The taste of coffee is one of the organoleptic parameters of coffee that is prone to loss due to
decaffeination. The loss of coffee flavoring components can be caused by components dissolving during
decaffeination. Its components are chlorogenic acid and trigonelin. But according to Ananta Wijaya & Setyo
Yuwono (2015), there is no significant difference between the taste of decaffeinated coffee and non-
decaffeination. Different results obtained Butt et al. (2011), the lowest panelist test results obtained decaffeinated
coffee compared to coffee flavor compared to brewed coffee beans, coffee grounds, commercial decaffeinated
coffee grounds, and instant coffee and kuswardhani, Mukti, & Sari research (2021) stated that non-decaffeinated
coffee ginger coffee drinks have a higher taste and taste preference value than decaffeinated ones. Other results
were obtained by decaffeination using ethyl acetate where the taste of decaffeinated coffee is preferred over
decaffeinated coffee (Tejasari et al., 2010).

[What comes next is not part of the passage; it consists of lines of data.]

import Summits.Ventures.PercRepro.ProfilePointedCircuitClassesInOutFreeII

/-!
# PercRepro — THE PARALLEL-PAIRS BOUND (p5, gen 38; `proofs/P5-GM1.md` §54 ADDENDUM 3 (1))

For `T ⊆ E` and a set `Z ⊆ E` avoiding `cl(T)` with `ρ(T ∪ Z) + δ = ρ(T) + #Z` («`Z` has nullity `δ` modulo `T`»),
at most `C(δ + 1, 2)` pairs `{c, d} ⊆ Z` satisfy `ρ(T ∪ {c, d}) = ρ(T) + 1` («parallel modulo `T`»).  Induction on
`δ`: a bad pair `{c, d}` lets `d` go (`d ∈ cl(T + c)`, so `ρ(T ∪ (Z − d)) = ρ(T ∪ Z)`), and the bad pairs through `d`
are the points of `Z − d` in `cl(T + d)`, at most `δ + 1` of them.  Used for the mixed family `(f, g)` of a nullity-3
matroid (ProfilePointedCircuitClassesInOutTriangle).

* **`card_filter_bad_pairs_le`**.
-/

open scoped Matroid

namespace PercRepro.Cogirth

open Finset ThmH Skew Shadow Profile

variable {α : Type} [DecidableEq α] {M : Matroid α} [M.Finite]

section BadPairs

/-- **THE PARALLEL-PAIRS BOUND**: for `T ⊆ E` and `Z ⊆ E` avoiding `cl(T)` with `ρ(T ∪ Z) + δ = ρ(T) + #Z` («`Z` has
nullity `δ` modulo `T`»), at most `C(δ + 1, 2)` pairs `{c, d} ⊆ Z` satisfy `ρ(T ∪ {c, d}) = ρ(T) + 1`.  Induction on
`δ`: a bad pair `{c, d}` lets `d` go (`d ∈ cl(T + c)`), the pairs through `d` are the points of `Z − d` in
`cl(T + d)`, at most `δ + 1` of them. -/
theorem card_filter_bad_pairs_le (T : Finset α) (hT : T ⊆ gr M) :
    ∀ (δ : ℕ) (Z : Finset α), Z ⊆ gr M → (∀ z ∈ Z, z ∉ clF M T) → rk M (T ∪ Z) + δ = rk M T + Z.card →
      ((Z.powersetCard 2).filter (fun p => rk M (T ∪ p) = rk M T + 1)).card ≤ (δ + 1).choose 2 := by
  intro δ
  induction δ with
  | zero =>
    intro Z hZg hZcl hrk
    have h0 : (0 + 1).choose 2 = 0 := by norm_num
    -- no bad pair: a bad pair `{c, d}` would give `ρ(T ∪ Z) ≤ ρ(T) + #Z − 1`
    rw [h0, Nat.le_zero, card_eq_zero, filter_eq_empty_iff]
    intro p hp hbad
    rw [mem_powersetCard] at hp
    obtain ⟨hpZ, hp2⟩ := hp
    obtain ⟨c, d, hcd, rfl⟩ := card_eq_two.1 hp2
    have hcZ : c ∈ Z := hpZ (mem_insert_self _ _)
    have hdZ : d ∈ Z := hpZ (mem_insert_of_mem (mem_singleton_self _))
    have hcg : c ∈ gr M := hZg hcZ
    have hdg : d ∈ gr M := hZg hdZ
    -- `d ∈ cl(T + c)`
    have hrkTc : rk M (insert c T) = rk M T + 1 := by
      rw [rk_insert_eq hcg hT, if_neg (hZcl c hcZ)]
    have hdcl : d ∈ clF M (insert c T) := by
      rw [mem_clF_iff_rk_insert_eq hdg (insert_subset hcg hT)]
      have e1 : insert d (insert c T) = T ∪ {c, d} := by
        ext a; simp only [mem_insert, mem_union, mem_singleton]; tauto
      rw [e1, hbad, hrkTc]
    -- hence `T ∪ Z ⊆ cl(T ∪ (Z − d))`
    have hsub : T ∪ Z ⊆ clF M (T ∪ Z.erase d) := by
      intro a ha
      by_cases had : a = d
      · subst had
        exact mem_clF_of_subset (insert_subset (mem_union_right _ (mem_erase.2 ⟨hcd, hcZ⟩)) subset_union_left) hdcl
      · rw [mem_union] at ha
        apply mem_clF_of_mem_of_subset_gr (union_subset hT ((erase_subset _ _).trans hZg))
        rw [mem_union]
        rcases ha with h | h
        · exact Or.inl h
        · exact Or.inr (mem_erase.2 ⟨had, h⟩)
    have h1 := rk_le_rk_of_subset_finset (M := M) hsub
    rw [rk_clF_eq_rk] at h1
    have h2 := rk_le_card (M := M) (Z.erase d)
    have h3 := rk_union_le (M := M) T (Z.erase d)
    rw [card_erase_of_mem hdZ] at h2
    have h4 : 1 ≤ Z.card := card_pos.2 ⟨d, hdZ⟩
    omega
  | succ δ ih =>
    intro Z hZg hZcl hrk
    rcases ((Z.powersetCard 2).filter (fun p => rk M (T ∪ p) = rk M T + 1)).eq_empty_or_nonempty with hemp | ⟨p₀, hp₀⟩
    · rw [hemp, card_empty]
      exact Nat.zero_le _
    rw [mem_filter, mem_powersetCard] at hp₀
    obtain ⟨⟨hp₀Z, hp₀2⟩, hbad₀⟩ := hp₀
    obtain ⟨c, d, hcd, rfl⟩ := card_eq_two.1 hp₀2
    have hcZ : c ∈ Z := hp₀Z (mem_insert_self _ _)
    have hdZ : d ∈ Z := hp₀Z (mem_insert_of_mem (mem_singleton_self _))
    have hcg : c ∈ gr M := hZg hcZ
    have hdg : d ∈ gr M := hZg hdZ
    have hrkTc : rk M (insert c T) = rk M T + 1 := by
      rw [rk_insert_eq hcg hT, if_neg (hZcl c hcZ)]
    have hrkTd : rk M (insert d T) = rk M T + 1 := by
      rw [rk_insert_eq hdg hT, if_neg (hZcl d hdZ)]
    have hdcl : d ∈ clF M (insert c T) := by
      rw [mem_clF_iff_rk_insert_eq hdg (insert_subset hcg hT)]
      have e1 : insert d (insert c T) = T ∪ {c, d} := by
        ext a; simp only [mem_insert, mem_union, mem_singleton]; tauto
      rw [e1, hbad₀, hrkTc]
    set Z' := Z.erase d with hZ'
    have hZ'g : Z' ⊆ gr M := (erase_subset _ _).trans hZg
    have hcZ' : c ∈ Z' := mem_erase.2 ⟨hcd, hcZ⟩
    have hZ'card : Z'.card + 1 = Z.card := by rw [hZ', card_erase_of_mem hdZ]; have := card_pos.2 ⟨d, hdZ⟩; omega
    -- `ρ(T ∪ Z') = ρ(T ∪ Z)`
    have hrkZ' : rk M (T ∪ Z') = rk M (T ∪ Z) := by
      apply le_antisymm (rk_le_rk_of_subset_finset (union_subset_union (Subset.refl _) (erase_subset _ _)))
      have hsub : T ∪ Z ⊆ clF M (T ∪ Z') := by
        intro a ha
        by_cases had : a = d
        · subst had
          exact mem_clF_of_subset (insert_subset (mem_union_right _ hcZ') subset_union_left) hdcl
        · rw [mem_union] at ha
          apply mem_clF_of_mem_of_subset_gr (union_subset hT hZ'g)
          rw [mem_union]
          rcases ha with h | h
          · exact Or.inl h
          · exact Or.inr (mem_erase.2 ⟨had, h⟩)
      have := rk_le_rk_of_subset_finset (M := M) hsub
      rwa [rk_clF_eq_rk] at this
    have hZ'cl : ∀ z ∈ Z', z ∉ clF M T := fun z hz => hZcl z (erase_subset _ _ hz)
    have hrkZ'' : rk M (T ∪ Z') + δ = rk M T + Z'.card := by omega
    have hih := ih Z' hZ'g hZ'cl hrkZ''
    -- the bad pairs through `d` are the points of `Z'` in `cl(T + d)`: at most `δ + 1`
    obtain ⟨A, hA⟩ : ∃ A : Finset α, A = Z'.filter (fun x => x ∈ clF M (insert d T)) := ⟨_, rfl⟩
    have hAZ' : A ⊆ Z' := by rw [hA]; exact filter_subset _ _
    have hAcard : A.card ≤ δ + 1 := by
      have hcA : c ∈ A := by
        rw [hA, mem_filter]
        refine ⟨hcZ', ?_⟩
        rw [mem_clF_iff_rk_insert_eq hcg (insert_subset hdg hT)]
        have e1 : insert c (insert d T) = T ∪ {c, d} := by
          ext a; simp only [mem_insert, mem_union, mem_singleton]; tauto
        rw [e1, hbad₀, hrkTd]
      -- `ρ(T ∪ A) = ρ(T) + 1` and `T ∪ Z' ⊆ (T ∪ A) ∪ (Z' \ A)`
      have hAg : A ⊆ gr M := hAZ'.trans hZ'g
      have hTA : rk M (T ∪ A) ≤ rk M T + 1 := by
        have hsub : T ∪ A ⊆ clF M (insert d T) := by
          intro a ha
          rw [mem_union] at ha
          rcases ha with h | h
          · exact mem_clF_of_mem_of_subset_gr (insert_subset hdg hT) (mem_insert_of_mem h)
          · rw [hA, mem_filter] at h
            exact h.2
        have := rk_le_rk_of_subset_finset (M := M) hsub
        rwa [rk_clF_eq_rk, hrkTd] at this
      have hsplit : T ∪ Z' ⊆ (T ∪ A) ∪ (Z' \ A) := by
        intro a ha
        rw [mem_union] at ha ⊢
        rcases ha with h | h
        · exact Or.inl (mem_union_left _ h)
        · by_cases haA : a ∈ A
          · exact Or.inl (mem_union_right _ haA)
          · exact Or.inr (mem_sdiff.2 ⟨h, haA⟩)
      have h1 := rk_le_rk_of_subset_finset (M := M) hsplit
      have h2 := rk_union_le (M := M) (T ∪ A) (Z' \ A)
      have h3 := rk_le_card (M := M) (Z' \ A)
      rw [card_sdiff_of_subset hAZ'] at h3
      have h4 : A.card ≤ Z'.card := card_le_card hAZ'
      omega
    -- split the bad pairs of `Z = insert d Z'`
    have hZeq : Z = insert d Z' := by rw [hZ', insert_erase hdZ]
    have hdZ' : d ∉ Z' := fun h => (mem_erase.1 h).1 rfl
    have hsplit : (Z.powersetCard 2).filter (fun p => rk M (T ∪ p) = rk M T + 1) ⊆
        (Z'.powersetCard 2).filter (fun p => rk M (T ∪ p) = rk M T + 1) ∪ A.image (fun x => insert d ({x} : Finset α)) := by
      intro p hp
      rw [mem_filter, mem_powersetCard] at hp
      obtain ⟨⟨hpZ, hp2⟩, hbad⟩ := hp
      rw [mem_union]
      by_cases hdp : d ∈ p
      · right
        obtain ⟨x, hxp, hxd⟩ := exists_mem_notMem_of_card_lt_card (show ({d} : Finset α).card < p.card by rw [card_singleton, hp2]; norm_num)
        rw [mem_singleton] at hxd
        have hpe : p = insert d {x} := by
          apply (eq_of_subset_of_card_le _ _).symm
          · exact insert_subset hdp (singleton_subset_iff.2 hxp)
          · rw [card_insert_of_notMem (fun h => hxd (mem_singleton.1 h).symm), card_singleton, hp2]
        rw [mem_image]
        refine ⟨x, ?_, hpe.symm⟩
        rw [hA, mem_filter]
        have hxZ' : x ∈ Z' := mem_erase.2 ⟨hxd, hpZ hxp⟩
        refine ⟨hxZ', ?_⟩
        rw [mem_clF_iff_rk_insert_eq (hZ'g hxZ') (insert_subset hdg hT)]
        have e1 : insert x (insert d T) = T ∪ p := by
          rw [hpe]; ext a; simp only [mem_insert, mem_union, mem_singleton]; tauto
        rw [e1, hbad, hrkTd]
      · left
        rw [mem_filter, mem_powersetCard]
        exact ⟨⟨fun a ha => mem_erase.2 ⟨fun h => hdp (h ▸ ha), hpZ ha⟩, hp2⟩, hbad⟩
    have h5 := card_le_card hsplit
    have h6 := card_union_le ((Z'.powersetCard 2).filter (fun p => rk M (T ∪ p) = rk M T + 1)) (A.image (fun x => insert d ({x} : Finset α)))
    have h7 : (A.image (fun x => insert d ({x} : Finset α))).card ≤ A.card := card_image_le
    have hch : (δ + 1 + 1).choose 2 = (δ + 1).choose 2 + (δ + 1) := by
      rw [Nat.choose_two_right, Nat.choose_two_right, Nat.triangle_succ]
    omega

end BadPairs

end PercRepro.Cogirth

From one of the attributes of color organoleptic quality, it is obtained that there is no significant difference
between the color of decaffeinated coffee and non-decaffeination (Ananta Wijaya & Setyo Yuwono, 2015; Butt et
al., 2011). Other results were obtained by decaffeination using ethyl acetate by Tejasari et al (2010) and
decaffeination using water and produced as a ginger coffee drink by Kuswardhani, Mukti, & Sari (2021) where the
color of decaffeinated coffee is not preferred compared to decaffeinated coffee. . Enzymatic decaffeination using
pineapple produces organoleptic coffee preferred over decaffeinated coffee (Oktadina et al., 2013; Saloko, Handito,
et al., 2020). Enzymatic decaffeination using papaya sap also lowers the color value of coffee. Using a greater
concentration of papaya sap, the hue and brightness obtained are lower, but the difference is insignificant (Saloko,
Handito, et al., 2020).
5. Conclusion
The decaffeination process also affects other coffee components such as the physicochemical properties of coffee
and the organoleptic properties of coffee. Some components that are affected by the decaffeination process except
caffeine are chlorogenic acid, phenol, trigonelin, protein, air content, and ash content. These components will also
affect the organoleptic properties of coffee such as taste, aroma, and color of coffee. Common methods for
decaffeination are water decaffeination method, direct or indirect solvent decaffeination method, supercritical
decaffeination, and enzymatic decaffeination. Each decaffeination method has advantages and disadvantages. some
modifications to the coffee decaffeination method with characteristics that depend on several operating conditions
such as temperature, duration, solvent, solvent concentration, and decaffeination pressure, such as Hydrothermal
extraction decaffeination process is an extraction process using air under subcritical conditions.
Thermodynamically, water in the liquid phase which is below its critical point (Vandeponseele dkk., 2020).
Hydrothermal extraction is an extraction process using air solvent at temperatures and pressures above the normal
boiling point (T > 100 C, P > 1 atm), but below the critical point (T < 374 oC, P < 220 bar). The parameters that
affect the hydrothermal extraction process using HCW are operating conditions: temperature, time, and solid:liquid
ratio. the temperature will have a positive influence on the air diffusion coefficient, solubility of solutes (solute),
diffusion of solutes, water viscosity.
At high temperatures, the viscosity and surface tension of water will decrease so that the rate of mass
transfer and absorption in the matrix particles will increase so that the selectivity increases. This shows that
caffeine extraction carried out with water at high temperature and pressure will give results similar to the extraction
process using ethanol and methanol as solvents.